Or, comme l’eider ne choisit pas les rocs escarpés pour y bâtir son nid, mais plutôt ces roches faciles et horizontales qui vont se perdre en mer, le chasseur islandais pouvait exercer son métier sans grande agitation. C’était un fermier qui n’avait ni à semer ni à couper sa moisson, mais à la récolter seulement.

Ce personnage grave, flegmatique et silencieux, se nommait Hans Bjelke ; il venait à la recommandation de M. Fridriksson. C’était notre futur guide. Ses manières contrastaient singulièrement avec celles de mon oncle.

Cependant ils s’entendirent facilement. Ni l’un ni l’autre ne regardaient au prix ; l’un prêt à accepter ce qu’on lui offrait, l’autre prêt à donner ce qui lui serait demandé.
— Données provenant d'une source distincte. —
/-- **MAIN COUNT for the nested-line profile.**  `u ∈ V ⊓ V′` symmetric, `V, V′` symmetric of `finrank ≤ 2` with
`finrank (V ⊔ V′) ≤ 3`, `W` symmetric zero-diagonal captured by `L3 (ℂu) V V′` ⇒ `finrank W ≤ 5`.  Every obligation reads
`T_μ = Sym(u ⊗ a) − G − G′` with `G ∈ prolong V`, `G′ ∈ prolong V′` (the two pencils of ✓ `L3_finite_form`'s representation), and
on the representation space `ℂ⁵ × (prolong V ⊔ prolong V′)` the kernel of the `ℂ⁵`-projection meets the obligations trivially
(Lemma Y), so `finrank W ≤ finrank ℂ⁵` (✓ `finrank_map_le_of_ker_le`, ✓ `hub_injective`). [folklore] -/
theorem finrank_le_five_of_line_in_two_planes (u : Fin 5 → Fin 5 → ℂ) (hu : ∀ p q, u p q = u q p)
    (V V' W : Submodule ℂ (Fin 5 → Fin 5 → ℂ))
    (hV : ∀ x ∈ V, ∀ p q : Fin 5, x p q = x q p) (hV' : ∀ x ∈ V', ∀ p q : Fin 5, x p q = x q p)
    (h2 : Module.finrank ℂ V ≤ 2) (h2' : Module.finrank ℂ V' ≤ 2) (h3 : Module.finrank ℂ ↥(V ⊔ V') ≤ 3)
    (huV : u ∈ V) (huV' : u ∈ V')
    (hWs : ∀ μ ∈ W, ∀ s t : Fin 5, μ s t = μ t s) (hWd : ∀ μ ∈ W, ∀ s : Fin 5, μ s s = 0)
    (hWc : ∀ μ ∈ W, contractZ μ ∈ L3 (ℂ ∙ u) V V') :
    Module.finrank ℂ W ≤ 5 := by
  classical
  -- the representation space `X ∋ (a, g)`, the assembly map `Φ (a, g) = Sym(u ⊗ a) − g` and the projection `π (a, g) = a`
  let X := (Fin 5 → ℂ) × (Fin 5 → Fin 5 → Fin 5 → ℂ)
  let symU : (Fin 5 → ℂ) →ₗ[ℂ] (Fin 5 → Fin 5 → Fin 5 → ℂ) :=
    { toFun := fun a p q r => a p * u q r + a q * u p r + a r * u p q
      map_add' := fun a b => by
        funext p q r
        simp only [Pi.add_apply]
        ring
      map_smul' := fun c a => by
        funext p q r
        simp only [Pi.smul_apply, smul_eq_mul, RingHom.id_apply]
        ring }
  let Φ : X →ₗ[ℂ] (Fin 5 → Fin 5 → Fin 5 → ℂ) := symU.comp (LinearMap.fst ℂ _ _) - LinearMap.snd ℂ _ _
  let π : X →ₗ[ℂ] (Fin 5 → ℂ) := LinearMap.fst ℂ _ _
  have hΦ : ∀ x : X, ∀ p q r, Φ x p q r = x.1 p * u q r + x.1 q * u p r + x.1 r * u p q - x.2 p q r :=
    fun x p q r => rfl
  have hπ : ∀ x : X, π x = x.1 := fun x => rfl
  let R : Submodule ℂ X := (W.map cZ).comap Φ ⊓ (prolong V ⊔ prolong V').comap (LinearMap.snd ℂ _ _)
  -- the kernel of `π` on `R` lies in the kernel of `Φ` (Lemma Y)
  have hker : ∀ x ∈ R, π x = 0 → Φ x = 0 := by
    intro x hx hπ0
    obtain ⟨hxW, hxP⟩ := Submodule.mem_inf.mp hx
    rw [Submodule.mem_comap] at hxW hxP
    rw [hπ] at hπ0
    have hΦx : Φ x = -x.2 := by
      funext p q r
      rw [hΦ, hπ0, Pi.neg_apply, Pi.neg_apply, Pi.neg_apply]
      simp
    obtain ⟨μ, -, hμ⟩ := Submodule.mem_map.mp hxW
    rw [cZ_apply, hΦx] at hμ
    have hx2 : x.2 = -contractZ μ := by rw [hμ, neg_neg]
    obtain ⟨G, hG, G', hG', hsum⟩ := Submodule.mem_sup.mp hxP
    have hsum' : G + G' = x.2 := hsum
    have hz : G + G' = 0 := prolong_sup_sqfree_eq_zero V V' hV hV' h2 h2' h3 G G' hG hG' fun p r => by
      rw [hsum', hx2, Pi.neg_apply, Pi.neg_apply, Pi.neg_apply, contractZ_rep12, neg_zero]
    rw [hΦx, ← hsum', hz, neg_zero]
  -- every obligation lies in `Φ(R)`: the two pencils of the finite-form representation
  have hmem : ∀ μ ∈ W, contractZ μ ∈ R.map Φ := by
    intro μ hμ
    obtain ⟨A, B, C, hA, hB, hC, hT⟩ := L3_finite_form (ℂ ∙ u) V V' (hWc μ hμ)
    have ha : ∀ r, ∃ c : ℂ, c • u = A r := fun r => Submodule.mem_span_singleton.mp (hA r)
    choose a ha using ha
    have hA' : ∀ r p q, A r p q = a r * u p q := fun r p q => by
      rw [← ha r, Pi.smul_apply, Pi.smul_apply, smul_eq_mul]
    have hT' : ∀ p q r, contractZ μ p q r = a r * u p q + B q p r + C p q r := fun p q r => by rw [hT, hA']
    -- the pencils `G_x = a_x u − B_x ∈ V` and `G′_x = a_x u − C_x ∈ V′`
    let G : Fin 5 → Fin 5 → Fin 5 → ℂ := fun x y z => a x * u y z - B x y z
    let G' : Fin 5 → Fin 5 → Fin 5 → ℂ := fun x y z => a x * u y z - C x y z
    have hGd : ∀ x y z, G x y z = a x * u y z - B x y z := fun _ _ _ => rfl
    have hGd' : ∀ x y z, G' x y z = a x * u y z - C x y z := fun _ _ _ => rfl
    have hG23 : ∀ x y z, G x y z = G x z y := fun x y z => by
      rw [hGd, hGd, hu y z, hV _ (hB x) y z]
    have hG23' : ∀ x y z, G' x y z = G' x z y := fun x y z => by
      rw [hGd', hGd', hu y z, hV' _ (hC x) y z]
    have hG13 : ∀ x y z, G x y z = G z y x := fun x y z => by
      have h := contractZ_swap23 μ y x z
      rw [hT', hT'] at h
      have hc := hV' _ (hC y) z x
      rw [hGd, hGd]
      linear_combination h - hc
    have hG13' : ∀ x y z, G' x y z = G' z y x := fun x y z => by
      have h : contractZ μ z y x = contractZ μ x y z := by
        rw [contractZ_swap12 μ y z x, contractZ_swap23 μ y x z, contractZ_swap12 μ x y z]
      rw [hT', hT', hu z y, hu x y] at h
      have hb := hV _ (hB y) z x
      rw [hGd', hGd']
      linear_combination h - hb
    have hG12 : ∀ x y z, G x y z = G y x z := fun x y z => by rw [hG23 y x z, hG13 y z x, hG23 x z y]
    have hG12' : ∀ x y z, G' x y z = G' y x z := fun x y z => by rw [hG23' y x z, hG13' y z x, hG23' x z y]
    have hGp : G ∈ prolong V := by
      refine (mem_prolong_iff V G).mpr ⟨hG12, hG23, fun x => ?_⟩
      have e : G x = a x • u - B x := by
        funext y z
        rw [hGd, Pi.sub_apply, Pi.sub_apply, Pi.smul_apply, Pi.smul_apply, smul_eq_mul]
      rw [e]
      exact V.sub_mem (V.smul_mem _ huV) (hB x)
    have hGp' : G' ∈ prolong V' := by
      refine (mem_prolong_iff V' G').mpr ⟨hG12', hG23', fun x => ?_⟩
      have e : G' x = a x • u - C x := by
        funext y z
        rw [hGd', Pi.sub_apply, Pi.sub_apply, Pi.smul_apply, Pi.smul_apply, smul_eq_mul]
      rw [e]
      exact V'.sub_mem (V'.smul_mem _ huV') (hC x)
    have hrep : Φ (a, G + G') = contractZ μ := by
      funext p q r
      rw [hΦ, hT' p q r]
      show a p * u q r + a q * u p r + a r * u p q - (G p q r + G' p q r) = a r * u p q + B q p r + C p q r
      rw [hG12 p q r, hGd, hGd']
      ring
    refine Submodule.mem_map.mpr ⟨(a, G + G'), Submodule.mem_inf.mpr ⟨?_, ?_⟩, hrep⟩
    · rw [Submodule.mem_comap, hrep]
      exact Submodule.mem_map.mpr ⟨μ, hμ, cZ_apply μ⟩
    · rw [Submodule.mem_comap]
      exact Submodule.mem_sup.mpr ⟨G, hGp, G', hGp', rfl⟩
  -- counting
  let f : W →ₗ[ℂ] (R.map Φ) := LinearMap.codRestrict (R.map Φ) (cZ.domRestrict W) (fun μ => by
    simpa [cZ_apply] using hmem μ.1 μ.2)
  have hf : Function.Injective f := by
    rw [injective_iff_map_eq_zero]
    intro μ hμ
    have hT : contractZ μ.1 = 0 := by
      have := congrArg Subtype.val hμ
      simpa [f, cZ_apply] using this
    apply Subtype.ext
    refine hub_injective μ.1 (hWs μ.1 μ.2) (hWd μ.1 μ.2) fun p q => ?_
    simp [hT]
  have h1 := LinearMap.finrank_le_finrank_of_injective hf
  have h2r := finrank_map_le_of_ker_le Φ π R hker
  have h3r : Module.finrank ℂ (R.map π) ≤ 5 := by
    have := Submodule.finrank_le (R.map π)
    rw [Module.finrank_fin_fun] at this
    exact this
  omega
Jamais marché ne fut plus facile à conclure.

Or, des conventions il résulta que Hans s’engageait à nous conduire au village de Stapi, situé sur la côte méridionale de la presqu’île du Sneffels, au pied même du volcan. Il fallait compter par terre vingt-deux milles environ, voyage à faire en deux jours, suivant l’opinion de mon oncle.

Mais quand il apprit qu’il s’agissait de milles danois de vingt-quatre mille pieds, il dut rabattre de son calcul et compter, vu l’insuffisance des chemins, sur sept ou huit jours de marche.

Quatre chevaux devaient être mis à sa disposition, deux pour le porter, lui et moi, deux autres destinés à nos bagages. Hans, suivant son habitude, irait à pied. Il connaissait parfaitement cette partie de la côte, et il promit de prendre par le plus court.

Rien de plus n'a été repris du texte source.